WHAT YOU ARE ASKED TO DO >>
Every line below that includes "frobMmod" counts toward the total. Report that total alone.

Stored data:
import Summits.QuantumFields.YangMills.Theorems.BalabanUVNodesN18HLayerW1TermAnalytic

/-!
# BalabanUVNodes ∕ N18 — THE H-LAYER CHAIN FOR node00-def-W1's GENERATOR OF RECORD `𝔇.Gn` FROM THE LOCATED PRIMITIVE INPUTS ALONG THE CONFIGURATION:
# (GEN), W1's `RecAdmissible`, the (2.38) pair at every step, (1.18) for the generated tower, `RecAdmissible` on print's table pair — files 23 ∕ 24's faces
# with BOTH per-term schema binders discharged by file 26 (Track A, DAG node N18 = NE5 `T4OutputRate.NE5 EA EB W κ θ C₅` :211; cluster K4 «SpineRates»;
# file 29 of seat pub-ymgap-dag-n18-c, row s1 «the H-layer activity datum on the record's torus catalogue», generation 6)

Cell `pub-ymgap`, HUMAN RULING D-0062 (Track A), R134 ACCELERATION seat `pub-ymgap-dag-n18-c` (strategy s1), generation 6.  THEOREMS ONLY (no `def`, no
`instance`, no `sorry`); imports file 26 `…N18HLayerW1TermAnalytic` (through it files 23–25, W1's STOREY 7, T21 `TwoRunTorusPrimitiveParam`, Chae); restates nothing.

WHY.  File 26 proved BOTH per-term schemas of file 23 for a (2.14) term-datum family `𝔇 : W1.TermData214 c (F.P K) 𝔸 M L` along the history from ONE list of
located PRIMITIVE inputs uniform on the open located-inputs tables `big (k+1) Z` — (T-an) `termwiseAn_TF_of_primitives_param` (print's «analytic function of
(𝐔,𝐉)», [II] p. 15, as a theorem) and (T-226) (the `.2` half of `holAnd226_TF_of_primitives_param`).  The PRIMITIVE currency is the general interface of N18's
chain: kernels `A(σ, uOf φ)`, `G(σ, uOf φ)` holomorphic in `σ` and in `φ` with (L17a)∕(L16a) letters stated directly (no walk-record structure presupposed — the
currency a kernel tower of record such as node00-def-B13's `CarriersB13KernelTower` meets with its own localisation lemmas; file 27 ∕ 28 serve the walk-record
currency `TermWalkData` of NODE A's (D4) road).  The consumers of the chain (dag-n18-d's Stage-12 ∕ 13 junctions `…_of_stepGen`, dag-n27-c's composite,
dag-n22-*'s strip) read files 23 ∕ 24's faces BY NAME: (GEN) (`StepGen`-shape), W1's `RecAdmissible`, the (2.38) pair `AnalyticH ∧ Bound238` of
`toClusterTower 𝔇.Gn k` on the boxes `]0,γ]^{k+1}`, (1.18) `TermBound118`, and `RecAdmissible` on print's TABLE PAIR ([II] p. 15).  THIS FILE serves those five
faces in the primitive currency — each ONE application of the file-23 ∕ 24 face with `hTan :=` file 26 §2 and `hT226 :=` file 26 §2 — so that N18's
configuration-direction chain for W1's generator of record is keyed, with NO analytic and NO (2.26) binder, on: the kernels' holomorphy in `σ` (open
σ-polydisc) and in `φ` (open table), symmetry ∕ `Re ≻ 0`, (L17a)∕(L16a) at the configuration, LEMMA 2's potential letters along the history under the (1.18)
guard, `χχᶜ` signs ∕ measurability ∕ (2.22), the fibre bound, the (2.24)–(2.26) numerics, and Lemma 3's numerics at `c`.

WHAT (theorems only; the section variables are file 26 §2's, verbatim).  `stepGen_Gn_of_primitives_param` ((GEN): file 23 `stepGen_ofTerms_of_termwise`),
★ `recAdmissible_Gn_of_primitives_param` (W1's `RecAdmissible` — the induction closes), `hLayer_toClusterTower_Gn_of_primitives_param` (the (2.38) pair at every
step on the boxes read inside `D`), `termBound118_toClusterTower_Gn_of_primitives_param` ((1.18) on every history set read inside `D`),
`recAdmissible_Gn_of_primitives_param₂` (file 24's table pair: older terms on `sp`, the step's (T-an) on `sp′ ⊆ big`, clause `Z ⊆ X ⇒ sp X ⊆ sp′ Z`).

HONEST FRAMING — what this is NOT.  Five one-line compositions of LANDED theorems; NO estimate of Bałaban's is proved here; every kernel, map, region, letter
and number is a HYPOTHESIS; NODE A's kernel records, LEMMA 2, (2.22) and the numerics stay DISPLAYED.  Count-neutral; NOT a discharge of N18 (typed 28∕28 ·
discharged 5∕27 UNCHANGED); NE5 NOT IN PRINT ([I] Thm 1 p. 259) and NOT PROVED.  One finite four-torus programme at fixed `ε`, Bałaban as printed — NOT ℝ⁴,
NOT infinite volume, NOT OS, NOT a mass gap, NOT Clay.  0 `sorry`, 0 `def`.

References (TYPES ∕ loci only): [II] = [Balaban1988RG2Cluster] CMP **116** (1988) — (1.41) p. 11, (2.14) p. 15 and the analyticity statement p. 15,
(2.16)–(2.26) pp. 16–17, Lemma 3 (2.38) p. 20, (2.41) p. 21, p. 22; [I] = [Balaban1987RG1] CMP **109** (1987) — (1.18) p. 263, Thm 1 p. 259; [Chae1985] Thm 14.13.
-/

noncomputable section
* * *
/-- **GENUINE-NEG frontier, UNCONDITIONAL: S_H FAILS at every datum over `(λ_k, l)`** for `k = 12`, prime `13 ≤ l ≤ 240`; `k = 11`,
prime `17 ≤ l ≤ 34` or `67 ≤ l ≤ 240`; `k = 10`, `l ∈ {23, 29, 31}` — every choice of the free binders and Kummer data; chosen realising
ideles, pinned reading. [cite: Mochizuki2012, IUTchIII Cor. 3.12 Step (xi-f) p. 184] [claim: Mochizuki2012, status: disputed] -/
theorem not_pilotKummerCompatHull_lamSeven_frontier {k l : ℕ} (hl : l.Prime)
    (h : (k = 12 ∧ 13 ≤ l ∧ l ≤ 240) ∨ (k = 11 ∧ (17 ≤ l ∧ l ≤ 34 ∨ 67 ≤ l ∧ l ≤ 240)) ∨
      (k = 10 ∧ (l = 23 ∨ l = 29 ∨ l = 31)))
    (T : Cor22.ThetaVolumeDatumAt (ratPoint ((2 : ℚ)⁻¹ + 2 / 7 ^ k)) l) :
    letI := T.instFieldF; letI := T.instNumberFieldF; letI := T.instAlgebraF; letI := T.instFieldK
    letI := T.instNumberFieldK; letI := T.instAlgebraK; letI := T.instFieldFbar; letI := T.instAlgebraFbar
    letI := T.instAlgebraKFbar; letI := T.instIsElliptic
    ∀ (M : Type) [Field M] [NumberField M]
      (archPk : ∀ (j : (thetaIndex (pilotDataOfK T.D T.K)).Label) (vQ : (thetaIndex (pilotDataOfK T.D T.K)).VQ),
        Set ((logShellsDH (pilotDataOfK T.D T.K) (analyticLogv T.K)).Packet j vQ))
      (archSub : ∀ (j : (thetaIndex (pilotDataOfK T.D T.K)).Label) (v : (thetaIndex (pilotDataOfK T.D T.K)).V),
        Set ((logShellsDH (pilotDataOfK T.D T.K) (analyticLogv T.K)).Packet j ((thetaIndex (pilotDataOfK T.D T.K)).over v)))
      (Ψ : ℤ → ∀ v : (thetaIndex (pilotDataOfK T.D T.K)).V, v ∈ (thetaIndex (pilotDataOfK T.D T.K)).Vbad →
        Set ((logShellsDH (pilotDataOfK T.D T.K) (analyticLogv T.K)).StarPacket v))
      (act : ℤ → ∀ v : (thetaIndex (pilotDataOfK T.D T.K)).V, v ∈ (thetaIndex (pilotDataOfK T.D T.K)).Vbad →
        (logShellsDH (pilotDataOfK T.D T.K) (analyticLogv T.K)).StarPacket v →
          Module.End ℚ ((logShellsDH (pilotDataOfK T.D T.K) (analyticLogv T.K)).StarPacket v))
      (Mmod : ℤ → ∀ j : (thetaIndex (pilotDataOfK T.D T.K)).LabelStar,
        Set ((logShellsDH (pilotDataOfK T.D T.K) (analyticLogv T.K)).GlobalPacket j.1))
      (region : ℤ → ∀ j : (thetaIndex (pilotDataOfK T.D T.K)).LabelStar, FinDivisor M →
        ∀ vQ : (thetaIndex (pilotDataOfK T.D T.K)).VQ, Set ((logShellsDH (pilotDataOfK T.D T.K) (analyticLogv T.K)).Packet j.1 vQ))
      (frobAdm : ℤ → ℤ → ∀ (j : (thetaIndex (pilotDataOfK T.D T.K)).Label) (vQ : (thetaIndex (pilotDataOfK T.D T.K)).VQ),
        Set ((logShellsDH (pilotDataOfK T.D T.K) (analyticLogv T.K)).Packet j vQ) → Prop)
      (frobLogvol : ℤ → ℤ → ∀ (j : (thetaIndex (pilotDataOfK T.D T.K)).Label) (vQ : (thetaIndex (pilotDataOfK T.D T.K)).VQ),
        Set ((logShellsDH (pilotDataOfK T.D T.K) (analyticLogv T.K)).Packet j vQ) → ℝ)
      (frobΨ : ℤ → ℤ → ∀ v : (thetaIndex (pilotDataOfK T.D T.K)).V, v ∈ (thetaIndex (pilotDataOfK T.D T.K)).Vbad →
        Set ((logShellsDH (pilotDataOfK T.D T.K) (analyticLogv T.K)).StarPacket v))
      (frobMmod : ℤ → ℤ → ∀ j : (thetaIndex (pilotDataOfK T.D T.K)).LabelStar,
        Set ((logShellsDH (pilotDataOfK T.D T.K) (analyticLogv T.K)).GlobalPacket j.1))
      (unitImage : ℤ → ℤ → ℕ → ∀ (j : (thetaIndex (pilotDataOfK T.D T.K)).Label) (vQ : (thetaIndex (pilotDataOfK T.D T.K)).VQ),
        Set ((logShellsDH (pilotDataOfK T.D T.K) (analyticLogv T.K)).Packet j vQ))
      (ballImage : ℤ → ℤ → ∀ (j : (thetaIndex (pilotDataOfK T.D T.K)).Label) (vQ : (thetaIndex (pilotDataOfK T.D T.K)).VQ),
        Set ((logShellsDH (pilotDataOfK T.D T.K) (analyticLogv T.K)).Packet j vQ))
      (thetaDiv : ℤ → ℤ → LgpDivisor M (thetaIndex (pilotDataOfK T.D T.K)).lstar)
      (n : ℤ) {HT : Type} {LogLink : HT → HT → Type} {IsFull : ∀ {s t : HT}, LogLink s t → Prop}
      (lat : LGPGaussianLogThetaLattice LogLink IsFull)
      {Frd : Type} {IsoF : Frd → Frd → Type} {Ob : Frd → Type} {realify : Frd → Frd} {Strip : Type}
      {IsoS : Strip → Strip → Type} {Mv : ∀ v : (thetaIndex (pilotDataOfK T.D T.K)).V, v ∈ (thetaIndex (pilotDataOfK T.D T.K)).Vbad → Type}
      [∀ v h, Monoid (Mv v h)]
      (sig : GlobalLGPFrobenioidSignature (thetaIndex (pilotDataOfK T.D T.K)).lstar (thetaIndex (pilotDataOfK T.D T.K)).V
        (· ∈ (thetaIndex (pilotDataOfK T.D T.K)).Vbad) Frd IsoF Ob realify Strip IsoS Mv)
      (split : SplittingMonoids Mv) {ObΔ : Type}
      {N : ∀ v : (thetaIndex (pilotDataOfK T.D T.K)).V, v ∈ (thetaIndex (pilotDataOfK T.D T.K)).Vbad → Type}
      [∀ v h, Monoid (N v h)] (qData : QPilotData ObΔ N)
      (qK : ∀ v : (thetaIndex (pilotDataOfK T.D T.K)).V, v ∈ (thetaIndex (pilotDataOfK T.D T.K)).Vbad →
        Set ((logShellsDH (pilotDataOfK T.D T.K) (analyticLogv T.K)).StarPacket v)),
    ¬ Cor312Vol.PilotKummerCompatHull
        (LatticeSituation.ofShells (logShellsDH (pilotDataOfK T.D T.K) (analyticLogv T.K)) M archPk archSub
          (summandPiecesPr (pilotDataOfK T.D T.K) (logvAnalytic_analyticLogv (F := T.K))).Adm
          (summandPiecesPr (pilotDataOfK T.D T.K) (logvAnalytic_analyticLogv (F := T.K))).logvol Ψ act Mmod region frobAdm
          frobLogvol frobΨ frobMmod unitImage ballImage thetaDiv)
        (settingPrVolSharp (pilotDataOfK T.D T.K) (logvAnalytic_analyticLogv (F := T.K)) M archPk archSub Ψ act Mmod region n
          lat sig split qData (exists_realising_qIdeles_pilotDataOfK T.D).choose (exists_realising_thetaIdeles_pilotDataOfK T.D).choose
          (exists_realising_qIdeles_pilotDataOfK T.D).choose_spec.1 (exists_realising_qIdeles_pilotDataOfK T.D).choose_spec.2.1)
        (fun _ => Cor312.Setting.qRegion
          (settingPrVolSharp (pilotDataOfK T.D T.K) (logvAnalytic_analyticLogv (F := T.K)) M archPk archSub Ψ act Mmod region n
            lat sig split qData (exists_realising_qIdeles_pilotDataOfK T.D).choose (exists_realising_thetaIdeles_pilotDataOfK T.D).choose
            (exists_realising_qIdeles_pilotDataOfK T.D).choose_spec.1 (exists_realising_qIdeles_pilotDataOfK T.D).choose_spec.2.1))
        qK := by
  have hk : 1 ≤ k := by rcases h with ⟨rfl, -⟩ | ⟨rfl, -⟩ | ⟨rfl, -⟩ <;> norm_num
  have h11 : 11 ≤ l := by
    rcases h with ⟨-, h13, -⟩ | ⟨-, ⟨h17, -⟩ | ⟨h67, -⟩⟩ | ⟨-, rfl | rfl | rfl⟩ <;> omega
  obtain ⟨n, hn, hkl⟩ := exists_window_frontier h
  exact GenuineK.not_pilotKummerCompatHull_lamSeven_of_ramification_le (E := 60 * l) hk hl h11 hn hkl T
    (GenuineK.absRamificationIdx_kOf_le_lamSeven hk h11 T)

PROBLEM SOLUTION >>
2